Il va sans dire que l’artiste y a apporté des altérations qui détournent ou discutent la fonctionnalité de ces objets urbains. Dans l’oeuvre Lay down and shine, le lampadaire est coupé pour pouvoir entrer dans la salle. La logique de faire contenir quelque chose a été valorisée au détriment de l’objet que l’on contient. Inutilisé comme tel, le lampadaire, témoin d’un temps révolu de la ville de Prague, illumine un intérieur, aveuglant presque le spectateur. Comme un monstre triste, cette oeuvre manifeste l’irréalisme de certaines mesures collectives.
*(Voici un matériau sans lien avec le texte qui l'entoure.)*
import Summits.QuantumAdvantage.QuantumAdvantage.Theorems.LinnikCubicClassGroupsDegreeOnePrimesEscapeConjClassPNTBoundsAll
import Summits.QuantumAdvantage.QuantumAdvantage.Theorems.LinnikCubicClassGroupsDegreeOnePrimesEscapeDivisionPNTPiLemmas
import HarnessLib

/-!
# The Chebotarev prime number theorem for EVERY conjugacy class in the Linnik range: the `π`-form

Topic `Summits/QuantumAdvantage/QuantumAdvantage/Theorems`, cell B2b-1 (linnik-cubic), PART A (gen 13, all classes);
helper toward the crux `DegreeOnePrimesEscape` (stmt-QuantumAdvantage-11543) of route
`LinnikCubicClassGroups`.  HONEST FRAMING: the value of this file is a THEOREM (kernel-checked, GRH-free,
Siegel-free, no hypothesis) — NOT summit progress.

**Theorem** (`frobeniusClass_PNT_pi_all`).  For `n > 1` and `0 < ε ≤ 1` there are `L, c > 0` such that for every
Galois number field `N/ℚ` of degree `n` and every `σ ∈ Gal(N/ℚ)` (every `σ`, generators included), with
`δ = |C(σ)|/|G|`, `d = |d_N|` and `π_C(x) = #{p ≤ x : p ∤ d_N, Frob_p ∈ C(σ)}`, for every `x ≥ d^L`:
(A) if `ζ_N` has no real zero in `(1 − c/(log d + log 4), 1)`: `|π_C(x) − δ Li(x)| ≤ ε δ Li(x)`;
(B) if `β₁` is such a zero: `|π_C(x) − δ (Li(x) − Li(x^{β₁}))| ≤ ε δ (Li(x) − Li(x^{β₁}))` when
`ζ_{N^{⟨σ⟩}}(β₁) = 0`, and `|π_C(x) − δ (Li(x) + Li(x^{β₁}))| ≤ ε δ (Li(x) + Li(x^{β₁}))` otherwise
(`Li = offsetLogIntegral`).  This is [LagariasMontgomeryOdlyzko1979, Thm 1.1 / (1.4)] — the Chebotarev density
theorem with the Linnik-range error term — in its printed `π`-form, for a single conjugacy class; the class
analogue of `division_PNT_pi`.

Proof: the `θ`-form `frobeniusClass_PNT` and the partial-summation package `division_pi_transfer`,
`pi_thresholds` of `…DivisionPNTPiLemmas.lean`, verbatim as in `…DivisionPNTPi.lean`.
-/

noncomputable section

open scoped NumberField nonZeroDivisors
open Finset Real Ideal NumberField MeasureTheory Set
open Literature.NumberTheory.NumberFields Literature.NumberTheory.LFunctions
  Literature.NumberTheory.LFunctions.NumberField Literature.NumberTheory.LFunctions.AbelianDensity

namespace Summit.QuantumAdvantage.QuantumAdvantage.Theorems.DegreeOnePrimesEscape

set_option maxHeartbeats 4000000 in
open scoped Classical in
/-- **The Chebotarev prime number theorem for a conjugacy class in the Linnik range, `π`-form with
relative error `ε`** (see the module docstring; `δ = |C(σ)|/|G|`, `π_C(x) = #{p ≤ x : p ∤ d_N, Frob_p ∈ C(σ)}`,
`Li = offsetLogIntegral`, `d = |d_N|`).  Unconditional.
[cite: LagariasMontgomeryOdlyzko1979, Theorem 1.1] [cite: ThornerZaman2019, Theorem 1.4] -/
theorem frobeniusClass_PNT_pi_all (n : ℕ) (hn : 1 < n) {ε : ℝ} (hε : 0 < ε) (hε1 : ε ≤ 1) :
    ∃ L c : ℝ, 0 < L ∧ 0 < c ∧ c ≤ 1 / 4 ∧ ∀ (N : Type) [Field N] [NumberField N] [IsGalois ℚ N],
      Module.finrank ℚ N = n → ∀ σ : N ≃ₐ[ℚ] N,
        ((¬ ∃ β₁ : ℝ, dedekindZeta₁ N β₁ = 0 ∧
            1 - c / (Real.log ((NumberField.discr N).natAbs : ℝ) + Real.log 4) < β₁ ∧ β₁ < 1) →
          ∀ x : ℝ, ((NumberField.discr N).natAbs : ℝ) ^ L ≤ x →
            |((((Nat.primesLE ⌊x⌋₊).filter
                (fun p : ℕ => ¬ ((p : ℤ) ∣ NumberField.discr N) ∧
                  ∃ (Q : Ideal (𝓞 N)) (_ : Q.IsMaximal) (_ : Q.LiesOver (span {(p : ℤ)})) (φ g : N ≃ₐ[ℚ] N),
                    IsArithFrobAt ℤ φ Q ∧ Q.inertia (N ≃ₐ[ℚ] N) = ⊥ ∧
                      g * φ * g⁻¹ = σ)).card : ℕ) : ℝ) -
              (Nat.card {τ : N ≃ₐ[ℚ] N // IsConj σ τ} : ℝ) / Nat.card (N ≃ₐ[ℚ] N) *
                offsetLogIntegral x| ≤
              ε * ((Nat.card {τ : N ≃ₐ[ℚ] N // IsConj σ τ} : ℝ) / Nat.card (N ≃ₐ[ℚ] N) *
                offsetLogIntegral x)) ∧
        (∀ β₁ : ℝ, dedekindZeta₁ N β₁ = 0 →
          1 - c / (Real.log ((NumberField.discr N).natAbs : ℝ) + Real.log 4) < β₁ → β₁ < 1 →
          (dedekindZeta₁ (IntermediateField.fixedField (Subgroup.zpowers σ)) β₁ = 0 →
            ∀ x : ℝ, ((NumberField.discr N).natAbs : ℝ) ^ L ≤ x →
              |((((Nat.primesLE ⌊x⌋₊).filter
                  (fun p : ℕ => ¬ ((p : ℤ) ∣ NumberField.discr N) ∧
                    ∃ (Q : Ideal (𝓞 N)) (_ : Q.IsMaximal) (_ : Q.LiesOver (span {(p : ℤ)})) (φ g : N ≃ₐ[ℚ] N),
                      IsArithFrobAt ℤ φ Q ∧ Q.inertia (N ≃ₐ[ℚ] N) = ⊥ ∧
                        g * φ * g⁻¹ = σ)).card : ℕ) : ℝ) -
                (Nat.card {τ : N ≃ₐ[ℚ] N // IsConj σ τ} : ℝ) / Nat.card (N ≃ₐ[ℚ] N) *
                  (offsetLogIntegral x - offsetLogIntegral (x ^ β₁))| ≤
                ε * ((Nat.card {τ : N ≃ₐ[ℚ] N // IsConj σ τ} : ℝ) / Nat.card (N ≃ₐ[ℚ] N) *
                  (offsetLogIntegral x - offsetLogIntegral (x ^ β₁)))) ∧
          (dedekindZeta₁ (IntermediateField.fixedField (Subgroup.zpowers σ)) β₁ ≠ 0 →
            ∀ x : ℝ, ((NumberField.discr N).natAbs : ℝ) ^ L ≤ x →
              |((((Nat.primesLE ⌊x⌋₊).filter
                  (fun p : ℕ => ¬ ((p : ℤ) ∣ NumberField.discr N) ∧
                    ∃ (Q : Ideal (𝓞 N)) (_ : Q.IsMaximal) (_ : Q.LiesOver (span {(p : ℤ)})) (φ g : N ≃ₐ[ℚ] N),
                      IsArithFrobAt ℤ φ Q ∧ Q.inertia (N ≃ₐ[ℚ] N) = ⊥ ∧
                        g * φ * g⁻¹ = σ)).card : ℕ) : ℝ) -
                (Nat.card {τ : N ≃ₐ[ℚ] N // IsConj σ τ} : ℝ) / Nat.card (N ≃ₐ[ℚ] N) *
                  (offsetLogIntegral x + offsetLogIntegral (x ^ β₁))| ≤
                ε * ((Nat.card {τ : N ≃ₐ[ℚ] N // IsConj σ τ} : ℝ) / Nat.card (N ≃ₐ[ℚ] N) *
                  (offsetLogIntegral x + offsetLogIntegral (x ^ β₁))))) := by
  have hn0 : (0 : ℝ) < n := by exact_mod_cast (lt_trans Nat.zero_lt_one hn)
  have hn1 : (1 : ℝ) ≤ n := by exact_mod_cast hn.le
  set ε₀ : ℝ := ε / 60 with hε₀
  have hε₀0 : 0 < ε₀ := by positivity
  have hε₀1 : ε₀ ≤ 1 := by rw [hε₀]; linarith
  obtain ⟨L₀, c, hL₀, hc, hc4, h⟩ := frobeniusClass_PNT_all n hn hε₀0 hε₀1
  obtain ⟨c₁, hc₁, hc₁1, hMT⟩ := exceptional_mainTerm_ge n hn
  set e : ℝ := (1 : ℝ) + n * n with he
  set L₁ : ℝ := max L₀ 1 with hL₁
  set K : ℝ := 4608 * n / (ε * c₁) with hK
  have hK1 : 1 ≤ K := by
    rw [hK, le_div_iff₀ (by positivity)]; nlinarith [mul_le_mul hε1 hc₁1 hc₁.le zero_le_one]
  obtain ⟨L, hL, hthr⟩ := pi_thresholds (2 * L₁) e hK1
  refine ⟨L, c, hL, hc, hc4, fun N _ _ _ hN σ => ?_⟩
  obtain ⟨hA, hB⟩ := h N hN σ
  -- sizes depending on `N`, `σ`
  have hN1 : 1 < Module.finrank ℚ N := by rw [hN]; exact hn
  set d : ℝ := ((NumberField.discr N).natAbs : ℝ) with hd
  have hd3 : (3 : ℝ) ≤ d := three_le_natAbs_discr_real N hN1
  obtain ⟨hd0, hd1⟩ : (0 : ℝ) < d ∧ (1 : ℝ) ≤ d := ⟨by linarith, by linarith⟩
  obtain ⟨hδ0, hδ1⟩ := classDensity_pos_le_one σ
  set δ : ℝ := (Nat.card {τ : N ≃ₐ[ℚ] N // IsConj σ τ} : ℝ) / Nat.card (N ≃ₐ[ℚ] N) with hδ
  have hδn : 1 / (n : ℝ) ≤ δ := by
    rw [hδ, ← hN, ← IsGalois.card_aut_eq_finrank]
    apply div_le_div_of_nonneg_right _ (by positivity)
    exact_mod_cast one_le_card_isConj σ
  set Pgood : ℕ → Prop := fun p : ℕ => ¬ ((p : ℤ) ∣ NumberField.discr N) ∧
      ∃ (Q : Ideal (𝓞 N)) (_ : Q.IsMaximal) (_ : Q.LiesOver (span {(p : ℤ)})) (φ g : N ≃ₐ[ℚ] N),
        IsArithFrobAt ℤ φ Q ∧ Q.inertia (N ≃ₐ[ℚ] N) = ⊥ ∧
          g * φ * g⁻¹ = σ with hPgood
  set T : ℝ → ℝ := fun t => ∑ p ∈ (Nat.primesLE ⌊t⌋₊).filter Pgood, Real.log p with hT
  -- the common data at `x ≥ d^L`
  set y : ℝ := d ^ L₁ with hy
  have hy2 : 2 ≤ y := le_trans (by linarith : (2 : ℝ) ≤ d) (by
    have := Real.rpow_le_rpow_of_exponent_le hd1 (le_max_right L₀ 1); rwa [Real.rpow_one] at this)
  have hyL₀ : d ^ L₀ ≤ y := Real.rpow_le_rpow_of_exponent_le hd1 (le_max_left _ _)
  have hT0 : ∀ t, 2 ≤ t → 0 ≤ T t := fun t ht => (sum_filter_primesLE_log_le Pgood (by linarith)).1
  have hTB : ∀ t, 2 ≤ t → T t ≤ Real.log 4 * t := fun t ht => (sum_filter_primesLE_log_le Pgood (by linarith)).2
  have key : ∀ x : ℝ, d ^ L ≤ x → 256 ≤ x ∧ y ^ 2 ≤ x ∧ 1 < x ∧ 16 ≤ Real.log x ∧
      288 * Real.sqrt x * Real.log x ≤ ε * (δ * (x * c₁ / (4 * d ^ (2 * e)))) ∧
      IntervalIntegrable (fun t ↦ T t / (t * Real.log t ^ 2)) volume 2 x ∧
      ((((Nat.primesLE ⌊x⌋₊).filter Pgood).card : ℕ) : ℝ) =
        T x / Real.log x + ∫ t in (2 : ℝ)..x, T t / (t * Real.log t ^ 2) := by
    intro x hx
    obtain ⟨hx256, hxL', hx16, hKx⟩ := hthr d hd3 x hx
    have hx2 : (2 : ℝ) ≤ x := by linarith
    have hyy : y ^ 2 ≤ x := by
      rw [hy, ← Real.rpow_natCast, ← Real.rpow_mul hd0.le]
      have : L₁ * ((2 : ℕ) : ℝ) = 2 * L₁ := by push_cast; ring
      rw [this]; exact hxL'
    refine ⟨hx256, hyy, by linarith, hx16, ?_, intervalIntegrable_sum_filter_primesLE_log_div Pgood hx2,
      card_filter_primesLE_eq_div_log_add_integral Pgood hx2⟩
    -- `288 √x log x ≤ ε δ x c₁/(4 d^{2e})` from `K d^{2e} log x ≤ 4 √x`, `K = 1152 n/(ε c₁)`, `δ ≥ 1/n`
    have hx0 : 0 < x := by linarith
    have hsx : Real.sqrt x * Real.sqrt x = x := Real.mul_self_sqrt hx0.le
    have hD0 : 0 < d ^ (2 * e) := Real.rpow_pos_of_pos hd0 _
    have hK' : 4608 * n * d ^ (2 * e) * Real.log x ≤ 4 * Real.sqrt x * (ε * c₁) := by
      have := hKx
      rw [hK] at this
      have h2 : 4608 * (n : ℝ) / (ε * c₁) * d ^ (2 * e) * Real.log x =
          (4608 * n * d ^ (2 * e) * Real.log x) / (ε * c₁) := by ring
      rw [h2, div_le_iff₀ (by positivity)] at this
      exact this
    have hδn' : 1 ≤ δ * n := by
      have := mul_le_mul_of_nonneg_right hδn hn0.le
      rwa [one_div, inv_mul_cancel₀ hn0.ne'] at this
    rw [show ε * (δ * (x * c₁ / (4 * d ^ (2 * e)))) = (ε * c₁ * δ * x) / (4 * d ^ (2 * e)) by ring,
      le_div_iff₀ (by positivity)]
    have hlogx0 : 0 ≤ Real.log x := by linarith
    -- `R₀ := 1152 D √x log x`: `n R₀ ≤ ε c₁ x` and `1 ≤ δ n` give `R₀ ≤ ε c₁ δ x`
    set R₀ : ℝ := 1152 * d ^ (2 * e) * Real.sqrt x * Real.log x with hR₀
    have hR₀0 : 0 ≤ R₀ := by positivity
    have hA : (n : ℝ) * R₀ ≤ ε * c₁ * x := by
      have h1 := mul_le_mul_of_nonneg_right hK' (Real.sqrt_nonneg x)
      have e1 : 4608 * (n : ℝ) * d ^ (2 * e) * Real.log x * Real.sqrt x = 4 * (n * R₀) := by rw [hR₀]; ring
      have e2 : 4 * Real.sqrt x * (ε * c₁) * Real.sqrt x = 4 * (ε * c₁ * x) := by
        linear_combination (4 * (ε * c₁)) * hsx
      rw [e1, e2] at h1
      linarith
    have hB : R₀ ≤ δ * n * R₀ := le_mul_of_one_le_left hR₀0 hδn'
    have hC : δ * n * R₀ ≤ δ * (ε * c₁ * x) := by
      rw [mul_assoc]; exact mul_le_mul_of_nonneg_left hA hδ0.le
    have e3 : 288 * Real.sqrt x * Real.log x * (4 * d ^ (2 * e)) = R₀ := by rw [hR₀]; ring
    rw [e3]
    linarith
  refine ⟨?_, ?_⟩
  · -- (A): `θ₁ = 0`, `β = 1`
    intro hexc x hx
    obtain ⟨hx256, hyy, hx1, hx16, hjunk, hTint, hP⟩ := key x hx
    have hTE : ∀ t, y ≤ t → |T t - δ * (t - 0 * t ^ (1 : ℝ) / 1)| ≤ ε₀ * (δ * (t - 0 * t ^ (1 : ℝ) / 1)) := by
      intro t ht
      have := hA hexc t (hyL₀.trans ht)
      simp only [zero_mul, zero_div, sub_zero]
      exact this
    have hmain := division_pi_transfer (θ₁ := 0) (β := 1) (F := x - 0 * x ^ (1 : ℝ) / 1) (W := x * c₁ / (4 * d ^ (2 * e)))
      hδ0 hδ1 (by norm_num) (by norm_num) le_rfl hε₀0.le (by rw [hε₀]; linarith) hy2 hT0 hTB hTE hx256 hyy
      hTint hP rfl ?_ hjunk
    · simpa only [zero_mul, sub_zero] using hmain
    · -- `W ≤ x`
      simp only [zero_mul, zero_div, sub_zero]
      have hx0 : 0 < x := by linarith
      have hD1 : 1 ≤ d ^ (2 * e) := Real.one_le_rpow hd1 (by positivity)
      rw [div_le_iff₀ (by positivity)]
      nlinarith [mul_le_mul_of_nonneg_left hD1 hx0.le]
  · -- (B)
    intro β₁ hζ₁ hβ₁c hβ₁1
    obtain ⟨hB1, hB2⟩ := hB β₁ hζ₁ hβ₁c hβ₁1
    have hβ34 : 3 / 4 ≤ β₁ := three_quarters_le_of_window hc hc4 hd3 hβ₁c
    have hβhalf : 1 / 2 < β₁ := by linarith
    refine ⟨?_, ?_⟩
    · -- (B1): `θ₁ = 1`
      intro hζσ x hx
      obtain ⟨hx256, hyy, hx1, hx16, hjunk, hTint, hP⟩ := key x hx
      have hTE : ∀ t, y ≤ t → |T t - δ * (t - 1 * t ^ β₁ / β₁)| ≤ ε₀ * (δ * (t - 1 * t ^ β₁ / β₁)) := by
        intro t ht
        have := (hB1 hζσ t (hyL₀.trans ht)).2
        simp only [one_mul]
        exact this
      have hW : x * c₁ / (4 * d ^ (2 * e)) ≤ x - 1 * x ^ β₁ / β₁ := by
        rw [one_mul]; exact hMT N hN β₁ hζ₁ hβ34 hβ₁1 x hx1 hx16
      have hmain := division_pi_transfer (θ₁ := 1) (β := β₁) hδ0 hδ1 (by norm_num) hβhalf hβ₁1.le hε₀0.le
        (by rw [hε₀]; linarith) hy2 hT0 hTB hTE hx256 hyy hTint hP rfl hW hjunk
      simpa only [one_mul] using hmain
    · -- (B2): `θ₁ = −1`
      intro hζσ x hx
      obtain ⟨hx256, hyy, hx1, hx16, hjunk, hTint, hP⟩ := key x hx
      have hx0 : 0 < x := by linarith
      have hβ0 : 0 < β₁ := by linarith
      have hTE : ∀ t, y ≤ t → |T t - δ * (t - (-1) * t ^ β₁ / β₁)| ≤ ε₀ * (δ * (t - (-1) * t ^ β₁ / β₁)) := by
        intro t ht
        have := hB2 hζσ t (hyL₀.trans ht)
        simp only [neg_one_mul, neg_div, sub_neg_eq_add]
        exact this
      have hW : x * c₁ / (4 * d ^ (2 * e)) ≤ x - (-1) * x ^ β₁ / β₁ := by
        rw [neg_one_mul, neg_div, sub_neg_eq_add]
        have hy0 : 0 ≤ x ^ β₁ / β₁ := div_nonneg (Real.rpow_nonneg hx0.le _) hβ0.le
        have hD1 : 1 ≤ d ^ (2 * e) := Real.one_le_rpow hd1 (by positivity)
        rw [div_le_iff₀ (by positivity)]
        nlinarith [mul_le_mul_of_nonneg_left hD1 hx0.le]
      have hmain := division_pi_transfer (θ₁ := -1) (β := β₁) hδ0 hδ1 (by norm_num) hβhalf hβ₁1.le hε₀0.le
        (by rw [hε₀]; linarith) hy2 hT0 hTB hTE hx256 hyy hTint hP rfl hW hjunk
      simpa only [neg_one_mul, sub_neg_eq_add] using hmain

end Summit.QuantumAdvantage.QuantumAdvantage.Theorems.DegreeOnePrimesEscape

end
Dans la première salle, des barrières mobiles de sécurité (Paradise Now, 2009) sont affublées de bois comme ceux d’un cerf. On s’attend à ce qu’elles sautent gracieusement, comme l’animal en question, au moindre bruit. Tandis que l’objet est habituellement utilisé pour contenir le mouvement de la foule, il est ici en danger imminent de fuite. On songe aux panneaux de signalisation routière lorsqu’ils nous avertissent de l’éventuelle apparition de cerfs que l’on ne voit jamais. Ici les barrières rappellent une foule absente, contenue, surveillée, organisée, remplacée par un animal sauvage qui brave inconsciemment les dangers routiers, en toute liberté. Le thème du danger, de la sécurité et de la liberté est sans cesse traité dans l’oeuvre de Kristof Kintera, dans laquelle un rire décontracté cède peu à peu le pas à une vraie réflexion sur les mécanismes grégaires d’organisation sociale.